Project description:Malaria detection through microscopic examination of stained blood smears is a diagnostic challenge that heavily relies on the expertise of trained microscopists. This paper presents an automated analysis method for detection and staging of red blood cells infected by the malaria parasite Plasmodium falciparum at trophozoite or schizont stage. Unlike previous efforts in this area, this study uses quantitative phase images of unstained cells. Erythrocytes are automatically segmented using thresholds of optical phase and refocused to enable quantitative comparison of phase images. Refocused images are analyzed to extract 23 morphological descriptors based on the phase information. While all individual descriptors are highly statistically different between infected and uninfected cells, each descriptor does not enable separation of populations at a level satisfactory for clinical utility. To improve the diagnostic capacity, we applied various machine learning techniques, including linear discriminant classification (LDC), logistic regression (LR), and k-nearest neighbor classification (NNC), to formulate algorithms that combine all of the calculated physical parameters to distinguish cells more effectively.
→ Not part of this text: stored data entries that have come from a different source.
import Summits.QuantumFields.YangMills.Theorems.SwapVirialDeficitToronSoftnessSharpOfTubeLaw
import Summits.QuantumFields.YangMills.Theorems.SwapVirialDeficitSwapGluedStiffnessOfSharpSectorLaplace
import HarnessLib

/-!
# ⟨24196⟩ `ToronSoftnessSharp` and ⟨24194⟩ `SwapMeanActionGap` from the TWO ANALYTIC TARGETS of the window programme:
# (P) the `∀ε` sharp periodic softness of the zero-flux SECTOR as a GIBBS-MEAN bound `b⟨F₀⟩_b ≤ 9L⁴ − 3/2 + ε` (virial road), and
# (S) the per-sector sharp two-sided Laplace laws of the σ-glued ring (Morse–Bott road, ✓`swapGluedStiffness_of_sharpSectorLaplace`)
# (LEAD ym-line-sfw-p2 g97, free hands; cell ym-idea-1; `--supports stmt-QuantumFields-24196`)

WHY THIS FILE.  The tree derives ⟨24196⟩ from the `∀ε` sector softness `PeriodicSoftnessEps` only THROUGH the tube volume law ⟨24497⟩
(✓`SectorMixture.toronSoftnessSharp_of_toronTubeVolumeLaw`, fcl-p3 g43), i.e. through a two-sided small-ball law with the logarithm and a power
rate — a Laplace∕Tauberian statement.  But an UPPER bound on a mean action is ONE-SIDED: the Haar-IBP ∕ Euler-field identity
`b⟨XF⟩_b = ⟨div X⟩_b` (✓`RingIBP.ring_virial_mean_bound`) gives `b⟨F₀⟩_b ≤ ½ sup div X + b⟨F₀ − ½XF₀⟩_b` for ANY field `X`, and the ⟨24141⟩
`PeriodicSoftness` machine (resolvent field + explicit central field, ✓`FrameHessian.periodicSoftness`) already proves such a bound with SOME
`c > 0`; its central divergence budget is in fact the SHARP `18L⁴ − 3 + 12ρ′²` (✓`centralDiv_le_budget`), only the generic count `½(#ι − 4)`
(four sheet kernel vectors, ✓`fix_generic_divergence_upper`) and the closing algebra (`c = c₁/2`) are lossy.  So the natural target of the
periodic side is the GIBBS-MEAN statement (P) below, with NO reference to ⟨24497⟩.  This file wires it:

* §1 `periodicSoftnessEps_of_gibbsMeanWindow` — (P) ⟹ the `∀ε` sharp softness of `W₀ = TT.sectorWeight b (2L−1) 0 1` (✓`deficitFormZero`);
* §2 ★★ `toronSoftnessSharp_of_periodicSoftnessEps` — the `∀ε` sector softness ⟹ ⟨24196⟩ BY NAME (the planner's «sector-mixture» composition,
  ym-idea-4 g14, with ✓`logDerivMixture`, ✓`twistedEquipartitionLower_of_sharpTwistedLaplace` ∘ ✓`sharpTwistedLaplace_holds` and the PROVED
  electric-flux suppression ✓`fluxSectorSuppression_proof` — the twist mixture costs nothing on a window);
  ★★ `toronSoftnessSharp_of_gibbsMeanWindow` — (P) ⟹ ⟨24196⟩;
* §3 ★★★ `swapMeanActionGap_of_gibbsMeanWindow_of_sharpSectorLaplace` — (P) ∧ (S) ⟹ ⟨24194⟩ `SwapMeanActionGap` BY NAME (the crux `closes`
  consumes), via ✓`swapMeanActionGapGlue_proof` and ✓`swapGluedStiffness_of_sharpSectorLaplace` (p827608).  So the ROUTE'S residue is exactly
  (P) [one-sided virial, periodic ring] + (S) [two-sided Laplace, σ ring, per sector]; no cross-sector constant, no tube law, no Katsevich.

HONEST LABEL: REDUCTIONS (proved, sorry-free); (P) and (S) are crux-level and OPEN; ⟨24196⟩ ∕ ⟨24194⟩ ∕ ⟨24197⟩ ∕ ⟨24497⟩ OPEN; own crux ⟨22884⟩ OPEN
(blocked-on ⟨19935⟩); no rung of record or summit is proved; the Yang–Mills mass gap is NOT proved; no summit is proved by a line (R2b1 is a RECORD rung).
THEOREMS ONLY (hypotheses inline; 0 `def`, 0 `sorry`), standard axioms.  References: [cite: MontvayMunster1994, (3.145)]; [cite: Griffiths1964];
[cite: tHooft1979]; [cite: Luscher1983, §2].
-/

set_option autoImplicit false

noncomputable section

open MeasureTheory Filter Set Function
open scoped BigOperators Topology

namespace Summit.QuantumFields.YangMills.Theorems.SwapVirialDeficit.SectorMixture

open Summit.QuantumFields.YangMills.Theorems.FemtoTransferGap
open Summit.QuantumFields.YangMills.Theorems.VirialFluxGap.RingDeficit

/-! ## §1 The Gibbs-mean form of the `∀ε` sector softness -/

/-- ★ **(P) ⟹ `∀ε` sharp periodic SECTOR softness**: if on some window `b·⟨F₀⟩_b ≤ 9L⁴ − 3/2 + ε` (Gibbs mean of the zero-flux ring deficit under
`ringMeasure L`), then `12βL⁴ − 9L⁴ + 3/2 − ε ≤ β·(log W₀)′(β)` on the same window (✓`deficitFormZero`). [cite: MontvayMunster1994, (3.145)] -/
theorem periodicSoftnessEps_of_gibbsMeanWindow
    (hP : ∀ ε : ℝ, 0 < ε → ∃ a : ℝ, 0 < a ∧ ∃ β₀ : ℝ, ∃ L₀ : ℕ, ∀ β : ℝ, β₀ ≤ β → ∀ (L : ℕ) [NeZero L], L₀ ≤ L → (L : ℝ) ≤ β ^ a →
      β * (∫ p, ringDeficit L (fun _ => false) p * Real.exp (-(β * ringDeficit L (fun _ => false) p)) ∂(ringMeasure L)) /
          (∫ p, Real.exp (-(β * ringDeficit L (fun _ => false) p)) ∂(ringMeasure L)) ≤ 9 * (L : ℝ) ^ 4 - 3 / 2 + ε) :
    ∀ ε : ℝ, 0 < ε → ∃ a : ℝ, 0 < a ∧ ∃ β₀ : ℝ, ∃ L₀ : ℕ, ∀ β : ℝ, β₀ ≤ β → ∀ (L : ℕ) [NeZero L], L₀ ≤ L → (L : ℝ) ≤ β ^ a →
      12 * β * (L : ℝ) ^ 4 - 9 * (L : ℝ) ^ 4 + 3 / 2 - ε ≤
        β * deriv (fun b : ℝ => Real.log (TT.sectorWeight (L := L) b (2 * L - 1) (fun _ => false) (fun _ _ => (1 : ℝ)))) β := by
  intro ε hε
  obtain ⟨a, ha, β₀, L₀, h⟩ := hP ε hε
  refine ⟨a, ha, max β₀ 1, L₀, fun β hβ L _ hL hLa => ?_⟩
  have hβ₀ : β₀ ≤ β := (le_max_left _ _).trans hβ
  have hβpos : 0 < β := lt_of_lt_of_le one_pos ((le_max_right _ _).trans hβ)
  obtain ⟨-, -, hvir⟩ := deficitFormZero L
  rw [hvir β hβpos]
  have := h β hβ₀ L hL hLa
  linarith

/-! ## §2 ⟨24196⟩ from the `∀ε` sector softness (sector mixture + proved flux suppression) -/

/-- ★★ **`∀ε` sharp periodic SECTOR softness ⟹ ⟨24196⟩ `ToronSoftnessSharp`**, by name.  The twisted sectors obey the lower half of equipartition
(✓`twistedEquipartitionLower_of_sharpTwistedLaplace` ∘ ✓`sharpTwistedLaplace_holds`) and carry probability `≤ β^{−a}/8` (✓`fluxSectorSuppression_proof`);
✓`logDerivMixture` turns `β(log Z)′` into the `p`-average — the planner's «sector-mixture» composition (ym-idea-4 g14) with its one open stub as
the hypothesis. [cite: MontvayMunster1994, (3.145)] [cite: Griffiths1964] [cite: tHooft1979] -/
theorem toronSoftnessSharp_of_periodicSoftnessEps
    (h2 : ∀ ε : ℝ, 0 < ε → ∃ a : ℝ, 0 < a ∧ ∃ β₀ : ℝ, ∃ L₀ : ℕ, ∀ β : ℝ, β₀ ≤ β → ∀ (L : ℕ) [NeZero L], L₀ ≤ L → (L : ℝ) ≤ β ^ a →
      12 * β * (L : ℝ) ^ 4 - 9 * (L : ℝ) ^ 4 + 3 / 2 - ε ≤
        β * deriv (fun b : ℝ => Real.log (TT.sectorWeight (L := L) b (2 * L - 1) (fun _ => false) (fun _ _ => (1 : ℝ)))) β) :
    Summit.QuantumFields.YangMills.Theses.SwapVirialDeficit.ToronSoftnessSharp := by
  have h1 := Summit.QuantumFields.YangMills.Theorems.FemtoTransferGap.TT.SectorSmooth.logDerivMixture
  have h3 := Summit.QuantumFields.YangMills.Theorems.VirialFluxGap.TwistedEquipartitionTwoSided.twistedEquipartitionLower_of_sharpTwistedLaplace
    Summit.QuantumFields.YangMills.Theorems.VirialFluxGap.FixSplit.sharpTwistedLaplace_holds
  have h4 := Summit.QuantumFields.YangMills.Theorems.FluxSectorLaplace.fluxSectorSuppression_proof
  intro ε hε
  obtain ⟨a₂, ha₂, β₂, L₂, hP⟩ := h2 (ε / 2) (by linarith)
  obtain ⟨a₃, ha₃, β₃, L₃, hTw⟩ := h3 (ε / 2) (by linarith)
  obtain ⟨a₄, ha₄, β₄, L₄, hF⟩ := h4
  -- β^{-a₄} → 0
  have hev : ∀ᶠ β : ℝ in atTop, β ^ (-a₄) < 8 * ε / 21 := by
    have ht : Tendsto (fun β : ℝ => β ^ (-a₄)) atTop (𝓝 0) := tendsto_rpow_neg_atTop ha₄
    exact ht.eventually (gt_mem_nhds (by linarith))
  obtain ⟨β₅, hβ₅⟩ := Filter.eventually_atTop.mp hev
  set a : ℝ := min a₂ (min a₃ a₄) with ha_def
  have ha : 0 < a := lt_min ha₂ (lt_min ha₃ ha₄)
  refine ⟨a, ha, max (max β₂ β₃) (max (max β₄ β₅) 1), max L₂ (max L₃ L₄), ?_⟩
  intro β hβ L _ hL hLwin
  have hβ₂ : β₂ ≤ β := le_trans (le_trans (le_max_left _ _) (le_max_left _ _)) hβ
  have hβ₃ : β₃ ≤ β := le_trans (le_trans (le_max_right _ _) (le_max_left _ _)) hβ
  have hβ₄ : β₄ ≤ β := le_trans (le_trans (le_trans (le_max_left _ _) (le_max_left _ _)) (le_max_right _ _)) hβ
  have hβ₅' : β₅ ≤ β := le_trans (le_trans (le_trans (le_max_right _ _) (le_max_left _ _)) (le_max_right _ _)) hβ
  have hβ1 : (1 : ℝ) ≤ β := le_trans (le_trans (le_max_right _ _) (le_max_right _ _)) hβ
  have hL₂ : L₂ ≤ L := le_trans (le_max_left _ _) hL
  have hL₃ : L₃ ≤ L := le_trans (le_trans (le_max_left _ _) (le_max_right _ _)) hL
  have hL₄ : L₄ ≤ L := le_trans (le_trans (le_max_right _ _) (le_max_right _ _)) hL
  -- windows
  have hwin : ∀ a' : ℝ, a ≤ a' → (L : ℝ) ≤ β ^ a' := fun a' h =>
    le_trans hLwin (Real.rpow_le_rpow_of_exponent_le hβ1 h)
  have hLa₂ : (L : ℝ) ≤ β ^ a₂ := hwin a₂ (min_le_left _ _)
  have hLa₃ : (L : ℝ) ≤ β ^ a₃ := hwin a₃ (le_trans (min_le_right _ _) (min_le_left _ _))
  have hLa₄ : (L : ℝ) ≤ β ^ a₄ := hwin a₄ (le_trans (min_le_right _ _) (min_le_right _ _))
  have hsmall : β ^ (-a₄) < 8 * ε / 21 := hβ₅ β hβ₅'
  -- the mixture
  obtain ⟨p, hp0, hp1, hpW, hder⟩ := h1 L β
  have hZpos : 0 < TT.physTrace L β (2 * L) :=
    ((Summit.QuantumFields.YangMills.Theorems.swapVirialDeficit_ringTraceSmooth_proof L (2 * L)).2.2 β).1
  set z0 : Fin 3 → Bool := fun _ => false with hz0
  set M : ℝ := 12 * β * (L : ℝ) ^ 4 - 9 * (L : ℝ) ^ 4 with hM
  set d : (Fin 3 → Bool) → ℝ := fun z =>
    deriv (fun b : ℝ => Real.log (TT.sectorWeight (L := L) b (2 * L - 1) z (fun _ _ => (1 : ℝ)))) β with hd
  -- sector bounds
  have hX0 : M + 3 / 2 - ε / 2 ≤ β * d z0 := by
    have := hP β hβ₂ L hL₂ hLa₂
    simpa [hM, hd, hz0] using this
  have hXz : ∀ z, M - ε / 2 ≤ β * d z := by
    intro z
    by_cases hz : z = z0
    · subst hz; linarith
    · have := hTw β hβ₃ L hL₃ hLa₃ z (by simpa [hz0] using hz)
      simpa [hM, hd] using this
  -- flux suppression ⇒ p_z ≤ β^{-a₄}/8 for z ≠ z0
  have hpz : ∀ z, z ≠ z0 → p z ≤ β ^ (-a₄) / 8 := by
    intro z hz
    have hWle := hF β hβ₄ L hL₄ hLa₄ z (by simpa [hz0] using hz)
    rw [hpW z] at hWle
    have : p z * 8 ≤ β ^ (-a₄) := by
      have h8Z : 0 < 8 * TT.physTrace L β (2 * L) := by positivity
      nlinarith [hWle, hZpos]
    linarith
  -- Σ_{z ≠ z0} p_z ≤ 7 β^{-a₄}/8 and p z0 ≥ 1 − that
  have hcard : (Finset.univ.erase z0).card = 7 := by
    rw [Finset.card_erase_of_mem (Finset.mem_univ _)]
    simp
  have hsum_erase : ∑ z ∈ Finset.univ.erase z0, p z ≤ 7 * (β ^ (-a₄) / 8) := by
    have := Finset.sum_le_card_nsmul (Finset.univ.erase z0) p (β ^ (-a₄) / 8)
      (fun z hz => hpz z (Finset.ne_of_mem_erase hz))
    rw [hcard] at this
    simpa [nsmul_eq_mul] using this
  have hp0_split : p z0 + ∑ z ∈ Finset.univ.erase z0, p z = 1 := by
    rw [Finset.add_sum_erase _ _ (Finset.mem_univ z0)]; exact hp1
  have hp0_lb : 1 - 7 * (β ^ (-a₄) / 8) ≤ p z0 := by linarith
  -- convex-combination estimate
  have hmain : (M - ε / 2) + 3 / 2 * p z0 ≤ ∑ z, p z * (β * d z) := by
    have hpt : ∀ z ∈ (Finset.univ : Finset (Fin 3 → Bool)),
        p z * (M - ε / 2) + (if z = z0 then 3 / 2 * p z else 0) ≤ p z * (β * d z) := by
      intro z _
      by_cases hz : z = z0
      · subst hz; simp only [if_true]; nlinarith [hX0, hp0 z0]
      · simp only [hz, if_false]; nlinarith [hXz z, hp0 z]
    have hS := Finset.sum_le_sum hpt
    rw [Finset.sum_add_distrib, Finset.sum_ite_eq' Finset.univ z0, if_pos (Finset.mem_univ _), ← Finset.sum_mul, hp1,
      one_mul] at hS
    exact hS
  -- assemble
  have hrew : β * deriv (fun b : ℝ => Real.log (TT.physTrace L b (2 * L))) β = ∑ z, p z * (β * d z) := by
    rw [hder, Finset.mul_sum]
    refine Finset.sum_congr rfl fun z _ => ?_
    simp only [hd]; ring
  rw [hrew]
  have hnn : 0 ≤ β ^ (-a₄) := Real.rpow_nonneg (by linarith) _
  nlinarith [hmain, hp0_lb, hsmall, hnn]

/-- ★★ **(P) ⟹ ⟨24196⟩ `ToronSoftnessSharp`**: the Gibbs-mean window bound `b⟨F₀⟩_b ≤ 9L⁴ − 3/2 + ε` of the zero-flux ring deficit — the natural
output of an Euler-field ∕ virial argument — gives the crux by name. [cite: Luscher1983, §2] [cite: Griffiths1964] -/
theorem toronSoftnessSharp_of_gibbsMeanWindow
    (hP : ∀ ε : ℝ, 0 < ε → ∃ a : ℝ, 0 < a ∧ ∃ β₀ : ℝ, ∃ L₀ : ℕ, ∀ β : ℝ, β₀ ≤ β → ∀ (L : ℕ) [NeZero L], L₀ ≤ L → (L : ℝ) ≤ β ^ a →
      β * (∫ p, ringDeficit L (fun _ => false) p * Real.exp (-(β * ringDeficit L (fun _ => false) p)) ∂(ringMeasure L)) /
          (∫ p, Real.exp (-(β * ringDeficit L (fun _ => false) p)) ∂(ringMeasure L)) ≤ 9 * (L : ℝ) ^ 4 - 3 / 2 + ε) :
    Summit.QuantumFields.YangMills.Theses.SwapVirialDeficit.ToronSoftnessSharp :=
  toronSoftnessSharp_of_periodicSoftnessEps (periodicSoftnessEps_of_gibbsMeanWindow hP)

/-! ## §3 ⟨24194⟩ from the two analytic targets (P) and (S) -/

/-- ★★★ **THE ROUTE'S RESIDUE IN ONE THEOREM**: ⟨24194⟩ `SwapMeanActionGap` (the crux `closes` consumes) BY NAME from
(P) the Gibbs-mean window bound `b⟨F₀⟩_b ≤ 9L⁴ − 3/2 + ε` for the PERIODIC ring (one-sided, virial road) and
(S) the two per-sector sharp two-sided Laplace laws for the σ-GLUED ring (`z = 000, 001`, free constants `C_z(L)`, power rate; Morse–Bott road),
via ✓`swapMeanActionGapGlue_proof`, §2 and ✓`SwapRing.swapGluedStiffness_of_sharpSectorLaplace`.  Nothing else of the route remains.
[cite: tHooft1979] [cite: Luscher1983, §2] [cite: Griffiths1964] -/
theorem swapMeanActionGap_of_gibbsMeanWindow_of_sharpSectorLaplace
    (hP : ∀ ε : ℝ, 0 < ε → ∃ a : ℝ, 0 < a ∧ ∃ β₀ : ℝ, ∃ L₀ : ℕ, ∀ β : ℝ, β₀ ≤ β → ∀ (L : ℕ) [NeZero L], L₀ ≤ L → (L : ℝ) ≤ β ^ a →
      β * (∫ p, ringDeficit L (fun _ => false) p * Real.exp (-(β * ringDeficit L (fun _ => false) p)) ∂(ringMeasure L)) /
          (∫ p, Real.exp (-(β * ringDeficit L (fun _ => false) p)) ∂(ringMeasure L)) ≤ 9 * (L : ℝ) ^ 4 - 3 / 2 + ε)
    (hS : ∃ a : ℝ, 0 < a ∧ ∃ K : ℝ, 0 < K ∧ ∃ q : ℝ, 0 ≤ q ∧ ∃ θ : ℝ, 0 < θ ∧ θ ≤ 1 ∧ ∃ e₀ e₁ C₀ C₁ : ℕ → ℝ, ∃ β₀ : ℝ, ∃ L₀ : ℕ,
      (∀ L : ℕ, L₀ ≤ L → 9 * (L : ℝ) ^ 4 - 1 ≤ e₀ L ∧ e₀ L ≤ 9 * (L : ℝ) ^ 4 ∧ 9 * (L : ℝ) ^ 4 - 1 ≤ e₁ L ∧ e₁ L ≤ 9 * (L : ℝ) ^ 4) ∧
      ∀ b : ℝ, β₀ ≤ b → ∀ (L : ℕ) [NeZero L], L₀ ≤ L → (L : ℝ) ≤ b ^ a →
        |Real.log (∫ P, Real.exp (-(b * SwapRing.swapRingDeficit L (fun _ => false) P)) ∂(ringMeasure L)) - (-(e₀ L) * Real.log b + C₀ L)| ≤
            K * (L : ℝ) ^ q * b ^ (-θ) ∧
        |Real.log (∫ P, Real.exp (-(b * SwapRing.swapRingDeficit L (fun k => decide (k = 2)) P)) ∂(ringMeasure L)) - (-(e₁ L) * Real.log b + C₁ L)| ≤
            K * (L : ℝ) ^ q * b ^ (-θ)) :
    Summit.QuantumFields.YangMills.Theses.SwapVirialDeficit.SwapMeanActionGap :=
  Summit.QuantumFields.YangMills.Theorems.SwapVirialDeficit.swapMeanActionGapGlue_proof
    (toronSoftnessSharp_of_gibbsMeanWindow hP) (SwapRing.swapGluedStiffness_of_sharpSectorLaplace hS)

end Summit.QuantumFields.YangMills.Theorems.SwapVirialDeficit.SectorMixture

end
Results show that LDC provides the highest accuracy of up to 99.7% in detecting schizont stage infected cells compared to uninfected RBCs. NNC showed slightly better accuracy (99.5%) than either LDC (99.0%) or LR (99.1%) for discriminating late trophozoites from uninfected RBCs. However, for early trophozoites, LDC produced the best accuracy of 98%. Discrimination of infection stage was less accurate, producing high specificity (99.8%) but only 45.0%-66.8% sensitivity with early trophozoites most often mistaken for late trophozoite or schizont stage and late trophozoite and schizont stage most often confused for each other. Overall, this methodology points to a significant clinical potential of using quantitative phase imaging to detect and stage malaria infection without staining or expert analysis.